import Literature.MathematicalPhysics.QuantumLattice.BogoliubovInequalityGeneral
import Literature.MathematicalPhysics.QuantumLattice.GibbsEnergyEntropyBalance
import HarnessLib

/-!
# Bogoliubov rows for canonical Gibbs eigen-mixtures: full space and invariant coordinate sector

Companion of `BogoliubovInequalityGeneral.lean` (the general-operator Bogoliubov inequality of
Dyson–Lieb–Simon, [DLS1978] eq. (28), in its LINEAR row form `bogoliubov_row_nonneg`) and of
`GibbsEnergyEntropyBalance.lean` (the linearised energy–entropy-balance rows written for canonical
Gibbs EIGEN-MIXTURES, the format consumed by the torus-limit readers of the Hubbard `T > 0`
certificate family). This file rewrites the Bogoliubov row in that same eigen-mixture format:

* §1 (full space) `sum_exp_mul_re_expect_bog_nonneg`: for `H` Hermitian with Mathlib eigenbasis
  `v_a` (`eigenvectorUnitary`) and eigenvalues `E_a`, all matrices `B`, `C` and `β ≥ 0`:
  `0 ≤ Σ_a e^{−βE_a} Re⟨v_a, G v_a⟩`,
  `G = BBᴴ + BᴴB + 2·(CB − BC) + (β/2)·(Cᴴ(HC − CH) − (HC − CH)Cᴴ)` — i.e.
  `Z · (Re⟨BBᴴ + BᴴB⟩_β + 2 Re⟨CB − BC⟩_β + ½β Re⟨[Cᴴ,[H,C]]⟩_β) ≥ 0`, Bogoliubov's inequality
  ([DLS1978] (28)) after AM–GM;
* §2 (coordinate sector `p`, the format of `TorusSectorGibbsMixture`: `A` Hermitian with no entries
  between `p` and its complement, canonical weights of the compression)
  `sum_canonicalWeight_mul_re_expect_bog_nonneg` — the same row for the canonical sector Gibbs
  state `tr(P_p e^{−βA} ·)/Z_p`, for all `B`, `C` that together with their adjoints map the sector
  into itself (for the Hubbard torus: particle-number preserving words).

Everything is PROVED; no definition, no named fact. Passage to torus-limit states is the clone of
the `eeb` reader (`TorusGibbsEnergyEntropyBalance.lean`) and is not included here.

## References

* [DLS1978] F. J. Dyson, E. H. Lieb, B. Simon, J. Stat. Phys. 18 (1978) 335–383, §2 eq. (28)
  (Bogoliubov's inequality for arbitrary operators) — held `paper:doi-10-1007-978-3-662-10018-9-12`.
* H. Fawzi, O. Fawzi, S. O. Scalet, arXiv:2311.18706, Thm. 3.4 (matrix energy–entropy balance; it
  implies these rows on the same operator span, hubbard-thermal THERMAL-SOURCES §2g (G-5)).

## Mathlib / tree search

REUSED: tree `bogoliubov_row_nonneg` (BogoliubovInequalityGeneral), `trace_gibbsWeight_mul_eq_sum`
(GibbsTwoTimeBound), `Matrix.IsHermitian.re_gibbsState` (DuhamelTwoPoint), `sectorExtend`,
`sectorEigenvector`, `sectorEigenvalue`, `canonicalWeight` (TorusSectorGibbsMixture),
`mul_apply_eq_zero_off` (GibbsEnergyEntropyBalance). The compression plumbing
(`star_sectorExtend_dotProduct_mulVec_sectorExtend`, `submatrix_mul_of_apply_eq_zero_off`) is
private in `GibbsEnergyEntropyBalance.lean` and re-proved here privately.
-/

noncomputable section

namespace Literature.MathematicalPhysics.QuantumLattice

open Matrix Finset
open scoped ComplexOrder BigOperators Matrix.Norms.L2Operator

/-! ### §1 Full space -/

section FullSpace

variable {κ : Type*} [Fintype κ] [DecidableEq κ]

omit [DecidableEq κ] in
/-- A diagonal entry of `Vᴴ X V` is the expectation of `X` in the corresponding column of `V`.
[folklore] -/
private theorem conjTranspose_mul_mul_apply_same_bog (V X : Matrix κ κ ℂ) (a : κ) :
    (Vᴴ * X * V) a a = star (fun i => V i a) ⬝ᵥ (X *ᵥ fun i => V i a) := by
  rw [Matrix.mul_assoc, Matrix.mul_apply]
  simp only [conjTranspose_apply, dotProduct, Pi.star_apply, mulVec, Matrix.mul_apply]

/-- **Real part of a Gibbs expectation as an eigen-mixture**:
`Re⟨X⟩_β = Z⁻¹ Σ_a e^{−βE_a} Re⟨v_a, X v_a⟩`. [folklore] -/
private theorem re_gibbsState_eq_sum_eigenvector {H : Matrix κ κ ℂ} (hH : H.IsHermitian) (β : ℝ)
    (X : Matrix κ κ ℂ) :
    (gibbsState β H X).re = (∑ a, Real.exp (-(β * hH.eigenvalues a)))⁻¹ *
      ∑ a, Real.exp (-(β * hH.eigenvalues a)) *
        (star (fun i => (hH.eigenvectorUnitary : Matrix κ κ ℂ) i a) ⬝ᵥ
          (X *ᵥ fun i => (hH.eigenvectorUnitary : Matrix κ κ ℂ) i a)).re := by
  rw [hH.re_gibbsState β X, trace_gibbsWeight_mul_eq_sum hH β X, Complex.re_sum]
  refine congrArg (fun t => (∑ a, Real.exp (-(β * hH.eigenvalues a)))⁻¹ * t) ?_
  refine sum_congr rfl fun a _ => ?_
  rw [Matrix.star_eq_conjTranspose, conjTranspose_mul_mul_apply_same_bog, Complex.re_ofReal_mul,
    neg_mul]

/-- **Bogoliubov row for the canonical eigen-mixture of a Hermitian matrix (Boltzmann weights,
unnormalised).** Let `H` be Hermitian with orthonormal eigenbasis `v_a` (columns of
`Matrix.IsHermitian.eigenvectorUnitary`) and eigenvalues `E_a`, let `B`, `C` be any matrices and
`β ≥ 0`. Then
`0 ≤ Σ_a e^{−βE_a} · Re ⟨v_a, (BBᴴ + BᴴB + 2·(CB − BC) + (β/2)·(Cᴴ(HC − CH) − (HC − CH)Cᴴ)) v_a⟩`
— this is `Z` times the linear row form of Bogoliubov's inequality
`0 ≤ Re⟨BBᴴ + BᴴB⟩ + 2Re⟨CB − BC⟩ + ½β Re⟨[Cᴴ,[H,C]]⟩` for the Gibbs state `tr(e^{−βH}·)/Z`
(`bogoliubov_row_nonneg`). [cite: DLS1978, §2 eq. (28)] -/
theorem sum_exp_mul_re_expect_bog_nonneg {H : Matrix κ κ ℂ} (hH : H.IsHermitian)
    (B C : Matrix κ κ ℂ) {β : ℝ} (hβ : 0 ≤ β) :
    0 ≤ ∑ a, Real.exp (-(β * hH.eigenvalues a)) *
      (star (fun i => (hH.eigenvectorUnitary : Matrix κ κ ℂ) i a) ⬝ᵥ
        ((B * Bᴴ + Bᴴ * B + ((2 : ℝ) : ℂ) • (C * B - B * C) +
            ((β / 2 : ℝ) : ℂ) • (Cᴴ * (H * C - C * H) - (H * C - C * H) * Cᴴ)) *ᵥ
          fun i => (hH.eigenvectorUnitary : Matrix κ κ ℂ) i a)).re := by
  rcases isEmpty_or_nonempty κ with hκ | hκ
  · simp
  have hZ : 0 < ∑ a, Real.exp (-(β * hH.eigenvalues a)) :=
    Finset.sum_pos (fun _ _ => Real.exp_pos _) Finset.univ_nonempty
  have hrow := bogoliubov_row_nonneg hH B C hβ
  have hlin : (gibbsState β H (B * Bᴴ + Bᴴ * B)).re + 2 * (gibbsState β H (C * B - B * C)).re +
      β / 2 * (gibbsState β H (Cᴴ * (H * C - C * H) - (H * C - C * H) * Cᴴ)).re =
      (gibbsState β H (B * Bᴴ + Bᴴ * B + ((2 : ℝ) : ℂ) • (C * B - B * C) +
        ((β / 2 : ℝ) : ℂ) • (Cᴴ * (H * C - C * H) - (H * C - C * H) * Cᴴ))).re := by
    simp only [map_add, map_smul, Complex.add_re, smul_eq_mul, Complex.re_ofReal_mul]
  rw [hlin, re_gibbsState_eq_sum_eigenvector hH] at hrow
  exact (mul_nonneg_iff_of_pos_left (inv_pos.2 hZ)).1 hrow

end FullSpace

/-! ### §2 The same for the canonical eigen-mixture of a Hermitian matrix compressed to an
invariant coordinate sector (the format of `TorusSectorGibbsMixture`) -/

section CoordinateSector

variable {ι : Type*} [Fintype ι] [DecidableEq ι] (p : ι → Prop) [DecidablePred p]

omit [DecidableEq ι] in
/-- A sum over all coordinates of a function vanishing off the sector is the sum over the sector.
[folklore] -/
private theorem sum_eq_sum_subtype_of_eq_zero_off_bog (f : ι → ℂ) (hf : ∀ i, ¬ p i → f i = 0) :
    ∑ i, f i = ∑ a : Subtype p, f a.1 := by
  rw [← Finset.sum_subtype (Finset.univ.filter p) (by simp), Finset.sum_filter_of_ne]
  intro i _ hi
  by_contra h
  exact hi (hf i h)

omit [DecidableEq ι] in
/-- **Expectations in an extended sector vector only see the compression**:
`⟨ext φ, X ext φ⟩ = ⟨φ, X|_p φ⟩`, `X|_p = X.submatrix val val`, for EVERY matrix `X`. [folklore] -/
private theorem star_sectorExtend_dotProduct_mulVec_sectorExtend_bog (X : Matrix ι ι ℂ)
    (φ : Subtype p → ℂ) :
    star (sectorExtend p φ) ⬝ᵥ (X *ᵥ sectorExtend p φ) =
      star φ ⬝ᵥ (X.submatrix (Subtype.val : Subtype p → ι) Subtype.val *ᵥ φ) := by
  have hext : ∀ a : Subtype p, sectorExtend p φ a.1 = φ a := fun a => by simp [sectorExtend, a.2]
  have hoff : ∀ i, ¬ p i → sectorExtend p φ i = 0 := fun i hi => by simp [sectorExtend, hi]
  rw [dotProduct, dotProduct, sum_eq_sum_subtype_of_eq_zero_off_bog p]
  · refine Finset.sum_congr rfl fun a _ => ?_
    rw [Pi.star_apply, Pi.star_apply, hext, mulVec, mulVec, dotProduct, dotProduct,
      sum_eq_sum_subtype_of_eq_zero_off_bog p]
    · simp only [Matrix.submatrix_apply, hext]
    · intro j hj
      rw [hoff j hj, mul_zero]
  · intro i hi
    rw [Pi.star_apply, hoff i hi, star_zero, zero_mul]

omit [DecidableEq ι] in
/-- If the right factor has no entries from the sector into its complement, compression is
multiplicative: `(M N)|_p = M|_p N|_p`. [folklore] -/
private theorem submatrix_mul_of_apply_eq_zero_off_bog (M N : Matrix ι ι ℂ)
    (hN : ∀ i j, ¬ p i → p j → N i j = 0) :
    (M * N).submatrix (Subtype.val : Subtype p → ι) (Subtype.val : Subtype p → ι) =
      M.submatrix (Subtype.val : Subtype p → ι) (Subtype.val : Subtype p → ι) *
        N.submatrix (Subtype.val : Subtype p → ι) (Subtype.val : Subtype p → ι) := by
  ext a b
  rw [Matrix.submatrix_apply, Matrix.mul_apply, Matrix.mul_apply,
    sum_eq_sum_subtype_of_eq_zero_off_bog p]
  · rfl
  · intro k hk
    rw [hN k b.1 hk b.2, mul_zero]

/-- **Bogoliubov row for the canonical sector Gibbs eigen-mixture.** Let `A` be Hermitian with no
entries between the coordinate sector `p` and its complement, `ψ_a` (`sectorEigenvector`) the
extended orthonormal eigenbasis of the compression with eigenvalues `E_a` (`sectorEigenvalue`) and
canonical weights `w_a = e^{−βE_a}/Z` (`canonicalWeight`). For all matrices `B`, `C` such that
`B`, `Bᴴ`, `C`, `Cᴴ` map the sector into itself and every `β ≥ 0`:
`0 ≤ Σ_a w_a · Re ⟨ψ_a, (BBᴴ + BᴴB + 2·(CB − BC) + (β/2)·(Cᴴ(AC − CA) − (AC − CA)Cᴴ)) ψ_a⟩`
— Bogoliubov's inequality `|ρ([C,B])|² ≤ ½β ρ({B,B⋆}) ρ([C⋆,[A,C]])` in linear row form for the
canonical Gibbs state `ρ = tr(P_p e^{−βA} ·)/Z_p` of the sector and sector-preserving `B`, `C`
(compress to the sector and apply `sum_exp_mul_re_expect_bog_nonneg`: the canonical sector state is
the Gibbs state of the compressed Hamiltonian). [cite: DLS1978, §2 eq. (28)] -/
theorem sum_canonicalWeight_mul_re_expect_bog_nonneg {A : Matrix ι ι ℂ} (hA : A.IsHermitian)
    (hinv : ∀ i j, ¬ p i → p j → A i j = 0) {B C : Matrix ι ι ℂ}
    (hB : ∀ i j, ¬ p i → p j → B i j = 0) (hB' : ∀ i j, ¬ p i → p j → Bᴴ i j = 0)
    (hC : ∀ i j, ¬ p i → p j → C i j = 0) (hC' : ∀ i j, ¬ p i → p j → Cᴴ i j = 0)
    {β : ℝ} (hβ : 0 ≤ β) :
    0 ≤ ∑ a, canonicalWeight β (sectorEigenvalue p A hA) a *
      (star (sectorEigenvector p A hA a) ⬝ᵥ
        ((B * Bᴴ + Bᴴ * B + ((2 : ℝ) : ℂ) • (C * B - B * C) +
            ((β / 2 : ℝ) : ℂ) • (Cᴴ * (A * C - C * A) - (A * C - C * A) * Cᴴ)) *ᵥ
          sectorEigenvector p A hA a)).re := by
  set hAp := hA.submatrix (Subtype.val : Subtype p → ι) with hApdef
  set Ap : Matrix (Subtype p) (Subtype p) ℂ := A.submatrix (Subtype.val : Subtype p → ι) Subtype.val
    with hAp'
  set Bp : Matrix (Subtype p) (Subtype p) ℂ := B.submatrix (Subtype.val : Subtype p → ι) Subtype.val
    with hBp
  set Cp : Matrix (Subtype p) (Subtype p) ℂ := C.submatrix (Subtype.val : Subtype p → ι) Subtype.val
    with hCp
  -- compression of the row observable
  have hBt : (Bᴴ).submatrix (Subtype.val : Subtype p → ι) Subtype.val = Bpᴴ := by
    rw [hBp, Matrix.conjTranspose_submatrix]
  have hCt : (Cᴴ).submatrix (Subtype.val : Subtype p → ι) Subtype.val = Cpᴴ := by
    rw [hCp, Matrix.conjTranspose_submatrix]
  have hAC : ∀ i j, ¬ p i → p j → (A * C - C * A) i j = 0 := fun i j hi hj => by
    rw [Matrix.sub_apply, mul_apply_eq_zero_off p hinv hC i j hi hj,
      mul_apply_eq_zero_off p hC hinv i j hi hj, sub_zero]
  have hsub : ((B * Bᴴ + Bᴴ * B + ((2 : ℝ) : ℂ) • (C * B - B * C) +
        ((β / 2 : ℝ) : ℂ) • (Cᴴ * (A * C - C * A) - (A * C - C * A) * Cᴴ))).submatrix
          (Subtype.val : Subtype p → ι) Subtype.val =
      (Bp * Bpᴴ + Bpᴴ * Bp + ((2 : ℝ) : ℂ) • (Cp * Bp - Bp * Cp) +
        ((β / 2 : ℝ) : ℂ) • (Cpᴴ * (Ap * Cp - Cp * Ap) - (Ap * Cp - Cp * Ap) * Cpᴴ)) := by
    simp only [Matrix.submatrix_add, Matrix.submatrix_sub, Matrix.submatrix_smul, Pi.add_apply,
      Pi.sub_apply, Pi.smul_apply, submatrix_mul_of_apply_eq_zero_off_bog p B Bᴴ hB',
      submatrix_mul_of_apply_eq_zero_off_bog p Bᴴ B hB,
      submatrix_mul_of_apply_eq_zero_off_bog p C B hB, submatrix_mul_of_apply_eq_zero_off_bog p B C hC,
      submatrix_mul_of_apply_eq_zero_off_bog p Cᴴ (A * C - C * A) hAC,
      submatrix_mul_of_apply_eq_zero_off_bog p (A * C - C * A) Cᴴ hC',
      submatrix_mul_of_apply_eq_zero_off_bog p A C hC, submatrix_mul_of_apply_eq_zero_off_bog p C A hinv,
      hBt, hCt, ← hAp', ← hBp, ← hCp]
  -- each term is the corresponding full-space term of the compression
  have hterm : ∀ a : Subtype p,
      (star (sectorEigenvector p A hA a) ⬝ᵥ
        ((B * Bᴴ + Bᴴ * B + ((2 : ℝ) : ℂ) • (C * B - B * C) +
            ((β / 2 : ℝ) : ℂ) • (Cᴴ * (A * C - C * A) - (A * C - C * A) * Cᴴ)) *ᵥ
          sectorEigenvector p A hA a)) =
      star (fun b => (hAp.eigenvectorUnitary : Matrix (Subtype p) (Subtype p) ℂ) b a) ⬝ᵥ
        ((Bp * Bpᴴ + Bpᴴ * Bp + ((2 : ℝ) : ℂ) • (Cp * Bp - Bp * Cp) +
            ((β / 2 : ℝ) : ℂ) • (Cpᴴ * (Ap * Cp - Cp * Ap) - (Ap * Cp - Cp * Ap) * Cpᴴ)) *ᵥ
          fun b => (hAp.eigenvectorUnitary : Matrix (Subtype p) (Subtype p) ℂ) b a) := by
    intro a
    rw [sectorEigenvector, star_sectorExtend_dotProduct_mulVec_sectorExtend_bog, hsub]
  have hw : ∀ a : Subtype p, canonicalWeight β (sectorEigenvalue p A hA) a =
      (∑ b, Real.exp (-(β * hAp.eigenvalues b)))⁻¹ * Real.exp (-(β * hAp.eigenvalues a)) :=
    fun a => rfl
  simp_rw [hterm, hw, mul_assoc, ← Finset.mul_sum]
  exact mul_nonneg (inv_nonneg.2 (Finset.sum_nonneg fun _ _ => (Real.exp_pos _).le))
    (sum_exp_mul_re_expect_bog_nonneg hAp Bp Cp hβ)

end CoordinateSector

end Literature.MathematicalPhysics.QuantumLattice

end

_ _ _ _

▶ **What you are asked to do**
Where a line of the entries contains the word "refine", copy that line.

▶ **Response area**
  refine congrArg (fun t => (∑ a, Real.exp (-(β * hH.eigenvalues a)))⁻¹ * t) ?_
  refine sum_congr rfl fun a _ => ?_
  · refine Finset.sum_congr rfl fun a _ => ?_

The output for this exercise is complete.